Experimental super-resolved phase measurements with shot-noise sensitivity

TL;DR

This paper demonstrates super-resolved optical phase measurements surpassing classical limits using quantum and classical detection schemes, achieving up to 288 times better resolution than the wavelength.

Contribution

It introduces experimental methods for phase measurement with shot-noise sensitivity surpassing classical limits, using photon-number resolving and standard detectors.

Findings

Deterministic single-shot super-resolution up to 288 times better than wavelength.

Measurements follow classical sensitivity limits, up to 86 times better.

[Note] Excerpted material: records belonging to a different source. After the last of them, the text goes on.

/-!
# X3♯(G-ord) ∩ `I₀*`, rank `0`: the END STATE from PRINT + the `W`-LEVEL count `hAlgW` — the `T = 0`
# inputs `ChiBranchLowerLeadingTerm[Odd]At`, `CycLowerLeadingTermAt`, `Typed.MissingLowerBoundAt` and
# `BSD(E,p)` at every `p ≥ 5` (non-CM, non-anomalous) and at `p = 3` (off the degenerate rows), BOTH
# parities (cell `bsd-addord`, seat `bsd-addord-twist`; sequel of `X3BranchAnalyticHalfGordDescent.lean`)

HONEST FRAMING (cell `bsd-addord`, `run/shared/lean/pub/bsd-addord/README.md` §4): the programme's
target of record is the full Birch–Swinnerton-Dyer formula for every `E/ℚ` of analytic rank `≤ 1`;
this file concerns the X3 rows of cell (G-ord, `e = 2`) of N10/N11 only and books NOTHING: X3 stays
CONSTRUCTION-SHAPED. THEOREMS ONLY (no `def`, no named fact, no `sorry`). PUBLISHED inputs are
explicit named-fact binders passed verbatim to team n1011's / additive-p2's consumers (`hW16`
Wuthrich 2014 Thm. 16; `hGV` Greenberg–Vatsal 2000 Thm. (3.12) on the branch, reading-fact p396718;
`hPal` Pal 2012 Thm. 3.2 (at `p = 3` discharged by the tree's `pal2012_…_holds`); `hDel` /
`hDel3` Delbourgo 2002; `hDel98` Delbourgo 1998 Prop. 4; `hGZK`; `hmod` / `hmodD`). The ONE unprinted
input is the displayed hypothesis `hAlgW` of the sibling: Greenberg–Vatsal's display (16) with (11)
for the ADDITIVE curve's own Selmer group over `ℚ_∞` — `p^{λ(g) + Σ_{ℓ∈Σ₀} δ_ℓ(W)} =
#H¹(ℚ_Σ/ℚ_∞, Φ₀)·#U(W[p]/Φ₀)` for every `Λ`-dual datum of `Sel_{p^∞}(W/ℚ_∞)` and generator `g` of
its characteristic ideal with `μ(g) = 0` — NOT in print at an additive prime, never asserted here; it
is the exact output shape of the tree's X2 devissage kernel
(`X2/ResidualDevissageGoodOrdinary.natCard_line_mul_quotSelmer_eq_of_goodOrd`) to be re-run with the
ramified-line Greenberg datum at the additive prime.

## Contents (all from the sibling's `W`-level branch main conjecture `X3Branch.charIdeal_eq_span_of_thm312_of_algebraicCountW`)

* §1 `ClassX3Gord.chiBranchLowerLeadingTermAt_of_thm312_of_algebraicCountW` (`p ≡ 1 (mod 4)`, via
  the Λ-adic containment and `0 ≤ ord_p j` on type (G)) and
  `ClassX3Gord.chiBranchLowerLeadingTermOddAt_of_thm312_of_algebraicCountW` (`p ≡ 3 (mod 4)`, reading
  the constant term with additive-p2's `exists_padicInt_constantCoeff_eq_of_iwasawaToPowerSeries_eq_mul_minusBranch`;
  a multiplicative twist model is excluded on an additive (G)-ordinary defect-2 pair by
  `TypeGOrd.goodOrd_of_pStar_twist_model`) — additive-p2's typed `T = 0` LOWER inputs on `W`;
  `ClassX3Gord.cycLowerLeadingTermAt_of_thm312_of_algebraicCountW` — `CycLowerLeadingTermAt W p` at
  every odd `p` (Birch + Pal transport).
* §2 `p ≥ 5`, `r_an = 0`, non-CM, non-anomalous:
  `ClassX3Gord.missingLowerBoundAt_rankZero_of_thm312_of_algebraicCountW_of_nonAnomalous`
  (`Typed.MissingLowerBoundAt W p`) and `ClassX3Gord.bsdp_rankZero_of_thm312_of_algebraicCountW_of_nonAnomalous`
  (`BSDp W p`; upper half = the Wuthrich component chain over `hW16`).
* §3 `p = 3` off the degenerate rows (defect `2` automatic): `…_three_…` forms.

KERNEL SENTENCE (for the cell's TARGET ledger; no mark moved): on X3♯(G-ord) ∩ `I₀*` ∧ `r_an = 0` ∧
branch parity (the even line of `E[p]` is the one whose `χ_{p*}`-twist is ramified, `χφ ≠ 1`), off
CM / anomalous rows, `BSD(E,p)` ⟸ PUBLISHED facts ∧ ONE OPEN statement about `Sel_{p^∞}(E/ℚ_∞)`:
`λ + Σ_{Σ₀} δ = dim H¹(ℚ_Σ/ℚ_∞, Φ_E) + dim U(E[p]/Φ_E)` at `μ = 0` (GV §2 (16)+(11) for the additive
`E`). Reach (seat census v2, kit j238903, `N < 5·10⁵`, branch-parity non-degenerate (G-ord, `e = 2`)
X3 classes): 1 434 @3 + 202 @5 + 59 @7 + 5 @13 = 1 700 classes, 64 of them with `p ∣ #Ш_an` for some
member (where the lower half is non-trivial).

## What this is NOT

Not a class theorem; not the (M) cell; not the degenerate `p = 3` rows; not rank `1`; no booking.

References: [GreenbergVatsal2000] §2 (11), (16), §3 Thm. (3.12); [Wuthrich2014] Thm. 16, Cor. 18;
[Delbourgo2002] Theorems (A), (B); [Delbourgo1998] Prop. 4; [Pal2012] Thm. 3.2;
[MazurTateTeitelbaum1986Invent] §I.13–I.14; [Miller2011LMS] Def. 1.1.
-/

set_option autoImplicit false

Comparison of quantum and classical detection schemes shows advantages of photon-number resolving detectors.

Abstract

The ultimate sensitivity of optical measurements is a key element of many recent works. Classically, it is mainly limited by the shot noise limit. However, a measurement setup that incorporates quantum mechanical principles can surpass the shot noise limit and reach the Heisenberg limit. Nevertheless, many of those experiments fail to break even the classical shot-noise limit. Following a recent proposal, we present here the results of optical phase measurements with a photon-number resolving detector using coherent states of up to 4200 photons on average. An additional scheme that can be implemented using standard single-photon detectors is also presented, and the results of the two schemes are compared. These measurements present deterministic single-shot sub-wavelength super-resolution up to 288 better than the optical wavelength. The results follow the classically limited sensitivity, up to 86 times better than the wavelength.